How To Make Stir Fry Sauce
- Add cornstarch and water to a small bowl and whisk until smooth and lump free.
- Add oil to a medium saucepan and heat over medium high heat. Add in garlic and ginger and cook for two minutes stirring frequently.
- Stir in soy sauce, water, chicken broth, honey, vinegar and sesame oil. Bring to a simmer and add in slurry (cornstarch water mixture.)

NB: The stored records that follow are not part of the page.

import Summits.Ventures.Crystal3D.Theorems.StickyWulffConstantNoReconstructionGainAxisBarlowFilm
import HarnessLib

/-!
# Single-family Barlow films beyond the `54.7°` cone, I: the polar slots as `±N ± τ` and the per-ball count

HONEST FRAMING. Part of the venture `Summits/Ventures/Crystal3D` (cell `crystal3d-full`), helper
`--supports` the crux `NoReconstructionGain` (stmt-Ventures-19144, route
`route-Ventures-StickyWulffConstant`), line `adhesion`; local bookkeeping for the rung
`windowBarlowFilm_adhesion` (`…WindowBarlowFilm`), continuing `…BasalBarlowFilm` / `…AxisBarlowLocal`
(the eighteen contact vectors of `B = Λ₀ ∪ (Λ₀ + w) ∪ (Λ₀ − w)`, all Barlow positions of the basal
family of `Λ₀ = fccStacking 1 √(2/3)`).

* `polar_vectors_eq`, `basal_polar_or_inplane` — the twelve polar contact vectors of `B` are `±N ± τ`
  with `N = layerNormal √(2/3)` and `τ` in the hollow triple `{w, w − u, w − v}` (`u, v` the sites
  `(0,1,0)`, `(0,0,1)`; `hollow_triple_sum`: the triple sums to `0`; each has `‖τ‖² = 1/3`);
* `window_noGainPotential_core` — the per-ball lemma of the WINDOW regime in abstract form: along `ν`,
  `|⟪τ₀,ν⟫| < ⟪N',ν⟫ < ⟪τ₁,ν⟫` and `⟪τ₂,ν⟫ < −⟪N',ν⟫`.  Under the `ν`-height a ball whose partners sit on
  three lines or at the slots `q ± N' ± τᵢ` has at most `1` weight-two partner above (`N' + τ₂`,
  `N' − τ₁` are `√(1/3)` apart) and at most `2` below (`−N' − τ₁, −N' − τ₀, −N' + τ₂, −N' + τ₀` conflict
  except in three compatible pairs), no level polar partner, hence `2·#below + #level ≤ 12`
  (`antipodal_noGainPotential_of_above` with six lines).

WHAT THIS IS NOT: any statement about the slab sample; rung F-C1 not moved.
-/

noncomputable section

- Simmer whisking constantly until thickened 1-2 minutes. Keep an eye on the sauce because it can burn. The sauce is thick enough when it can coat the back of a spoon. Also it will continue to thicken as it cools.Store in an airtight container in the refrigerator for 4-5 days.

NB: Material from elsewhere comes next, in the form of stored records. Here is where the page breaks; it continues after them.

import Literature.NumberTheory.Automorphic.ArchStableOrbitalSumTorusTransversal   -- ★ FILE C p840722 (F0P3a-p05 (g11)): `mk_archDiagTorus_eq_mk_iff_forall`, `image_univ_…_piFinset`, `injOn_…_piFinset`, definite-place `mk_circleDiagonal_comp_eq_mk_of_def`
import HarnessLib

/-!
# The fibres of the global relabelling map `ρ ↦ ⟦t(z ∘ ρ)⟧` on `G′_∞ = U(diag α)(L⁺ ⊗ ℝ)` are PRODUCTS of the per-place fibres: a sum over ALL relabellings `ρ : W → S_N` is a class sum
# weighted by `∏_w #fibre_w` (Rogawski 1990 §4.1 (4.1.1) p. 39, §8.2 Prop. 8.2.1 p. 118; Borel–Jacquet 1979 §4.1)

Topic `NumberTheory/Automorphic`; namespace `Literature.NumberTheory.Automorphic.UnitaryGroup`.  THEOREMS ONLY (no definition, no instance, no notation, no named fact, no `sorry`).
Cell `pub/hodgecm-mathlib`, ENGINE T1 (crux H413 = `stmt-HodgeConjecture-24833`); floor-1 preparation, count-neutral, under books rows #88 (ST-∞) ∕ #111 (S-d): road D2′∕ROAD-Sd, brick
**«(J-sgn) SIGNED `Φ^st_∞` AT `γ₀`» FILE E (global fibre product)** (LEAD WORDS T8-34 (A) ∕ T8-44 (C), F0P3a-plan (g9); author F0P3a-p05 (g11)).  BY NAME over ★ FILE C `ArchStableOrbitalSumTorusTransversal`
(p840722).  USE: the (δ)∕(L-st) heads (F0P3a-p07 (g7)) read the REGULAR formula ★ (j2) `K⁻¹ Σ_{ρ : W → S₃} ∫ a(g t(z∘ρ) g⁻¹)` and take `ψ → 0`; the limit is a sum over ALL `ρ` of terms depending only on
the CLASS `⟦t(z⁰∘ρ)⟧` at the split-singular `z⁰` — this file turns it into a class sum (per-place fibre sizes: ★ FILE D `2p : 2(3−p)` at the singular place, ★ F0P3a-p02
`card_filter_mk_circleDiagonal_eq_factorial` at the regular places, `N!` at a definite place (§2 here)).

WHAT IS PROVED (any `N`, ANY `z`; `W` = complex places; `diag_w u := ⟨circleDiagonal N u, _⟩ ∈ G_w`).
* §1 **`filter_univ_mk_archDiagTorus_comp_eq_piFinset`** (the fibre over `⟦t(z ∘ r)⟧` IS `Fintype.piFinset` of the per-place fibres — ★ `mk_archDiagTorus_eq_mk_iff_forall`),
  **`card_filter_univ_mk_archDiagTorus_comp_eq_prod`** (`#fibre = ∏_w #fibre_w`), **`sum_univ_mk_archDiagTorus_comp_eq_sum_piFinset`** (for per-place transversals `R`:
  `Σ_{ρ : W → S_N} F(⟦t(z∘ρ)⟧) = Σ_{r ∈ Π_w R w} (∏_w #fibre_w(r_w)) • F(⟦t(z∘r)⟧)`, any additive commutative monoid), and
  **`sum_univ_mk_archDiagTorus_comp_eq_sum_piFinset_of_const`** (fibres constant `K w` off one place `w₀`: `= Σ_r ((∏_{w≠w₀} K w)·#fibre_{w₀}(r_{w₀})) • F(⟦t(z∘r)⟧)`).
* §2 per place at a DEFINITE place: `card_filter_univ_mk_circleDiagonal_comp_eq_card_perm_of_def` (every fibre is all of `S_N`: `#fibre_w = N!`).
HONEST LABEL: HC_CM is proved only modulo the printed citations until rung 0 closes; this file is finite bookkeeping and pays nothing by itself.

## References
* [Rogawski1990] J. D. Rogawski, *Automorphic Representations of Unitary Groups in Three Variables*, Ann. of Math. Stud. 123 (1990): §4.1 (4.1.1) p. 39, §8.2 Prop. 8.2.1 p. 118,
  §8.3 p. 122, §14.2 p. 232.
* [BorelJacquet1979] A. Borel, H. Jacquet, *Automorphic forms and automorphic representations*, PSPM 33.1 (1979), §4.1 (`G_∞ = ∏_w G_w`).
-/

set_option autoImplicit false

noncomputable section

open MeasureTheory Matrix Equiv Finset NumberField NumberField.InfinitePlace
open Literature.LinearAlgebra.Matrix Literature.NumberTheory.Rogawski1990
open scoped MatrixGroups ComplexConjugate ComplexOrder

namespace Literature.NumberTheory.Automorphic.UnitaryGroup

/-! ## §1 Fibres are products of per-place fibres; the all-relabellings sum as a weighted transversal sum -/

section Global

variable (L : Type) [Field L] [NumberField L] [IsCMField L] (N : ℕ) (α : Fin N → L)

open scoped Classical in
/-- **THE FIBRE OF `ρ ↦ ⟦t(z ∘ ρ)⟧` OVER `⟦t(z ∘ r)⟧` IS THE PRODUCT OF THE PER-PLACE FIBRES** (`⟦t z⟧ = ⟦t z′⟧ ↔ ∀ w, ⟦diag z_w⟧ = ⟦diag z′_w⟧`, ★ `mk_archDiagTorus_eq_mk_iff_forall`).
[cite: Rogawski1990, §4.1 (4.1.1) p. 39] [cite: BorelJacquet1979, §4.1] -/
theorem filter_univ_mk_archDiagTorus_comp_eq_piFinset (z : {w : InfinitePlace L // IsComplex w} → Fin N → Circle)
    (r : {w : InfinitePlace L // IsComplex w} → Perm (Fin N)) :
    (univ.filter fun ρ : {w : InfinitePlace L // IsComplex w} → Perm (Fin N) =>
        ConjClasses.mk (archDiagTorus L N α fun w => z w ∘ ρ w) = ConjClasses.mk (archDiagTorus L N α fun w => z w ∘ r w)) =
      Fintype.piFinset fun w : {w : InfinitePlace L // IsComplex w} => univ.filter fun σ : Perm (Fin N) =>
        ConjClasses.mk (⟨circleDiagonal N (z w ∘ σ), circleDiagonal_mem_archLocal_diagonal L N α w (z w ∘ σ)⟩ : archLocal L N (diagonal α) w) =
          ConjClasses.mk (⟨circleDiagonal N (z w ∘ r w), circleDiagonal_mem_archLocal_diagonal L N α w (z w ∘ r w)⟩ : archLocal L N (diagonal α) w) := by
  ext ρ
  simp only [Finset.mem_filter, Finset.mem_univ, true_and, Fintype.mem_piFinset]
  exact mk_archDiagTorus_eq_mk_iff_forall L N α (fun w => z w ∘ ρ w) (fun w => z w ∘ r w)

open scoped Classical in
/-- **`#fibre(⟦t(z ∘ r)⟧) = ∏_w #fibre_w(⟦diag(z_w ∘ r_w)⟧)`**. [cite: Rogawski1990, §4.1 (4.1.1) p. 39] [cite: BorelJacquet1979, §4.1] -/
theorem card_filter_univ_mk_archDiagTorus_comp_eq_prod (z : {w : InfinitePlace L // IsComplex w} → Fin N → Circle)
    (r : {w : InfinitePlace L // IsComplex w} → Perm (Fin N)) :
    (univ.filter fun ρ : {w : InfinitePlace L // IsComplex w} → Perm (Fin N) =>
        ConjClasses.mk (archDiagTorus L N α fun w => z w ∘ ρ w) = ConjClasses.mk (archDiagTorus L N α fun w => z w ∘ r w)).card =
      ∏ w : {w : InfinitePlace L // IsComplex w}, (univ.filter fun σ : Perm (Fin N) =>
        ConjClasses.mk (⟨circleDiagonal N (z w ∘ σ), circleDiagonal_mem_archLocal_diagonal L N α w (z w ∘ σ)⟩ : archLocal L N (diagonal α) w) =
          ConjClasses.mk (⟨circleDiagonal N (z w ∘ r w), circleDiagonal_mem_archLocal_diagonal L N α w (z w ∘ r w)⟩ : archLocal L N (diagonal α) w)).card := by
  rw [filter_univ_mk_archDiagTorus_comp_eq_piFinset, Fintype.card_piFinset]

open scoped Classical in
/-- **A SUM OVER ALL RELABELLINGS IS A WEIGHTED TRANSVERSAL SUM**: for per-place transversals `R` (meeting every class: `hcov`; injective on classes: `hinj`) and EVERY `F` on the classes of
`G′_∞` with values in an additive commutative monoid, `Σ_{ρ : W → S_N} F(⟦t(z∘ρ)⟧) = Σ_{r ∈ Π_w R w} (∏_w #fibre_w(r_w)) • F(⟦t(z∘r)⟧)` — what turns the `ψ → 0` limit of ★ (j2)'s
`K⁻¹ Σ_ρ` (a sum over all `ρ` of class functions) into a (signed) CLASS sum at the split-singular point; the per-place fibre sizes are ★ FILE D (`2p`, `2(3−p)` at the singular place),
★ `card_filter_mk_circleDiagonal_eq_factorial` (regular places) and §2 (`N!` at a definite place). [cite: Rogawski1990, §4.1 (4.1.1) p. 39; §8.2 Prop. 8.2.1 p. 118] [cite: BorelJacquet1979, §4.1] -/
theorem sum_univ_mk_archDiagTorus_comp_eq_sum_piFinset {M : Type*} [AddCommMonoid M]
    (z : {w : InfinitePlace L // IsComplex w} → Fin N → Circle) (R : {w : InfinitePlace L // IsComplex w} → Finset (Perm (Fin N)))
    (hcov : ∀ (w : {w : InfinitePlace L // IsComplex w}) (ρ : Perm (Fin N)), ∃ r ∈ R w,
      ConjClasses.mk (⟨circleDiagonal N (z w ∘ ρ), circleDiagonal_mem_archLocal_diagonal L N α w (z w ∘ ρ)⟩ : archLocal L N (diagonal α) w) =
        ConjClasses.mk (⟨circleDiagonal N (z w ∘ r), circleDiagonal_mem_archLocal_diagonal L N α w (z w ∘ r)⟩ : archLocal L N (diagonal α) w))
    (hinj : ∀ w : {w : InfinitePlace L // IsComplex w}, Set.InjOn (fun r : Perm (Fin N) =>
      ConjClasses.mk (⟨circleDiagonal N (z w ∘ r), circleDiagonal_mem_archLocal_diagonal L N α w (z w ∘ r)⟩ : archLocal L N (diagonal α) w)) ↑(R w))
    (F : ConjClasses ↥(arch (↥(maximalRealSubfield L)) L (IsCMField.complexConj L) N (diagonal α)) → M) :
    ∑ ρ : {w : InfinitePlace L // IsComplex w} → Perm (Fin N), F (ConjClasses.mk (archDiagTorus L N α fun w => z w ∘ ρ w)) =
      ∑ r ∈ Fintype.piFinset R,
        (∏ w : {w : InfinitePlace L // IsComplex w}, (univ.filter fun σ : Perm (Fin N) =>
          ConjClasses.mk (⟨circleDiagonal N (z w ∘ σ), circleDiagonal_mem_archLocal_diagonal L N α w (z w ∘ σ)⟩ : archLocal L N (diagonal α) w) =
            ConjClasses.mk (⟨circleDiagonal N (z w ∘ r w), circleDiagonal_mem_archLocal_diagonal L N α w (z w ∘ r w)⟩ : archLocal L N (diagonal α) w)).card) •
          F (ConjClasses.mk (archDiagTorus L N α fun w => z w ∘ r w)) := by
  have himg := image_univ_mk_archDiagTorus_comp_eq_image_piFinset L N α z R hcov
  have hmaps : ∀ ρ ∈ (univ : Finset ({w : InfinitePlace L // IsComplex w} → Perm (Fin N))),
      (fun ρ' : {w : InfinitePlace L // IsComplex w} → Perm (Fin N) => ConjClasses.mk (archDiagTorus L N α fun w => z w ∘ ρ' w)) ρ ∈
        (Fintype.piFinset R).image
          (fun ρ' : {w : InfinitePlace L // IsComplex w} → Perm (Fin N) => ConjClasses.mk (archDiagTorus L N α fun w => z w ∘ ρ' w)) := fun ρ _ => by
    rw [← himg]
    exact Finset.mem_image_of_mem _ (Finset.mem_univ ρ)
  rw [← Finset.sum_fiberwise_of_maps_to hmaps, Finset.sum_image (injOn_mk_archDiagTorus_comp_piFinset L N α z R hinj)]
  refine Finset.sum_congr rfl fun r _ => ?_
  rw [Finset.sum_congr rfl (fun ρ hρ => congrArg F (Finset.mem_filter.mp hρ).2), Finset.sum_const, card_filter_univ_mk_archDiagTorus_comp_eq_prod]

open scoped Classical in
/-- **CONSTANT FIBRES OFF ONE PLACE**: if at every place `w ≠ w₀` the fibre sizes on the transversal `R w` are a constant `K w` (REGULAR places: `K w = p_w!(N−p_w)!` by ★
`card_filter_mk_circleDiagonal_eq_factorial`; DEFINITE places: `K w = N!` by §2), then `Σ_{ρ} F(⟦t(z∘ρ)⟧) = Σ_{r ∈ Π_w R w} ((∏_{w ≠ w₀} K w) · #fibre_{w₀}(r_{w₀})) • F(⟦t(z∘r)⟧)` — the shape of the
(δ)∕(L-st) limit at a torus point singular at `w₀` only (★ FILE D supplies `#fibre_{w₀} ∈ {2p, 2(3−p)}`). [cite: Rogawski1990, §8.2 Prop. 8.2.1 p. 118; §4.1 (4.1.1) p. 39] -/
theorem sum_univ_mk_archDiagTorus_comp_eq_sum_piFinset_of_const {M : Type*} [AddCommMonoid M]
    (z : {w : InfinitePlace L // IsComplex w} → Fin N → Circle) (R : {w : InfinitePlace L // IsComplex w} → Finset (Perm (Fin N)))
    (hcov : ∀ (w : {w : InfinitePlace L // IsComplex w}) (ρ : Perm (Fin N)), ∃ r ∈ R w,
      ConjClasses.mk (⟨circleDiagonal N (z w ∘ ρ), circleDiagonal_mem_archLocal_diagonal L N α w (z w ∘ ρ)⟩ : archLocal L N (diagonal α) w) =
        ConjClasses.mk (⟨circleDiagonal N (z w ∘ r), circleDiagonal_mem_archLocal_diagonal L N α w (z w ∘ r)⟩ : archLocal L N (diagonal α) w))
    (hinj : ∀ w : {w : InfinitePlace L // IsComplex w}, Set.InjOn (fun r : Perm (Fin N) =>
      ConjClasses.mk (⟨circleDiagonal N (z w ∘ r), circleDiagonal_mem_archLocal_diagonal L N α w (z w ∘ r)⟩ : archLocal L N (diagonal α) w)) ↑(R w))
    (w₀ : {w : InfinitePlace L // IsComplex w}) (K : {w : InfinitePlace L // IsComplex w} → ℕ)
    (hK : ∀ w, w ≠ w₀ → ∀ r ∈ R w, (univ.filter fun σ : Perm (Fin N) =>
      ConjClasses.mk (⟨circleDiagonal N (z w ∘ σ), circleDiagonal_mem_archLocal_diagonal L N α w (z w ∘ σ)⟩ : archLocal L N (diagonal α) w) =
        ConjClasses.mk (⟨circleDiagonal N (z w ∘ r), circleDiagonal_mem_archLocal_diagonal L N α w (z w ∘ r)⟩ : archLocal L N (diagonal α) w)).card = K w)
    (F : ConjClasses ↥(arch (↥(maximalRealSubfield L)) L (IsCMField.complexConj L) N (diagonal α)) → M) :
    ∑ ρ : {w : InfinitePlace L // IsComplex w} → Perm (Fin N), F (ConjClasses.mk (archDiagTorus L N α fun w => z w ∘ ρ w)) =
      ∑ r ∈ Fintype.piFinset R,
        ((∏ w ∈ univ.erase w₀, K w) * (univ.filter fun σ : Perm (Fin N) =>
          ConjClasses.mk (⟨circleDiagonal N (z w₀ ∘ σ), circleDiagonal_mem_archLocal_diagonal L N α w₀ (z w₀ ∘ σ)⟩ : archLocal L N (diagonal α) w₀) =
            ConjClasses.mk (⟨circleDiagonal N (z w₀ ∘ r w₀), circleDiagonal_mem_archLocal_diagonal L N α w₀ (z w₀ ∘ r w₀)⟩ : archLocal L N (diagonal α) w₀)).card) •
          F (ConjClasses.mk (archDiagTorus L N α fun w => z w ∘ r w)) := by
  rw [sum_univ_mk_archDiagTorus_comp_eq_sum_piFinset L N α z R hcov hinj F]
  refine Finset.sum_congr rfl fun r hr => ?_
  rw [Fintype.mem_piFinset] at hr
  congr 1
  rw [← Finset.prod_erase_mul _ _ (Finset.mem_univ w₀)]
  congr 1
  exact Finset.prod_congr rfl fun w hw => hK w (Finset.ne_of_mem_erase hw) (r w) (hr w)

end Global

/-! ## §2 The per-place fibre at a DEFINITE place is all of `S_N` -/

section Definite

variable (L : Type) [Field L] (N : ℕ) (α : Fin N → L) (w : {w : InfinitePlace L // IsComplex w})

open scoped Classical in
/-- **AT A DEFINITE PLACE EVERY FIBRE IS ALL OF `S_N`**: `#{σ ∣ ⟦diag(z ∘ σ)⟧ = ⟦diag(z ∘ r)⟧} = N!` (one class through every torus point, ★ `mk_circleDiagonal_comp_eq_mk_of_def`; Mathlib
`Fintype.card_perm`). [cite: Rogawski1990, §14.2 p. 232] -/
theorem card_filter_univ_mk_circleDiagonal_comp_eq_card_perm_of_def
    (hdef : ((diagonal α).map w.1.embedding).PosDef ∨ (-(diagonal α).map w.1.embedding).PosDef) (z : Fin N → Circle) (r : Perm (Fin N)) :
    (univ.filter fun σ : Perm (Fin N) =>
        ConjClasses.mk (⟨circleDiagonal N (z ∘ σ), circleDiagonal_mem_archLocal_diagonal L N α w (z ∘ σ)⟩ : archLocal L N (diagonal α) w) =
          ConjClasses.mk (⟨circleDiagonal N (z ∘ r), circleDiagonal_mem_archLocal_diagonal L N α w (z ∘ r)⟩ : archLocal L N (diagonal α) w)).card =
      Nat.factorial N := by
  rw [Finset.filter_true_of_mem (fun σ _ => (mk_circleDiagonal_comp_eq_mk_of_def L N α w hdef z σ).trans (mk_circleDiagonal_comp_eq_mk_of_def L N α w hdef z r).symm),
    Finset.card_univ, Fintype.card_perm, Fintype.card_fin]

end Definite

end Literature.NumberTheory.Automorphic.UnitaryGroup

end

Frequently Asked Questions
Can I make the sauce ahead of time?
Yes! This sauce can be made ahead and stored in an airtight container in the refrigerator for 4–5 days. Just reheat it gently on the stovetop or microwave before using.
Can I make it spicy?
Of course! Add a dash of sriracha, red pepper flakes, or chili paste for a spicy kick.
How do I thin the sauce if it’s too thick?
If the sauce becomes too thick, stir in a splash of water, chicken broth, or soy sauce until you reach the desired consistency.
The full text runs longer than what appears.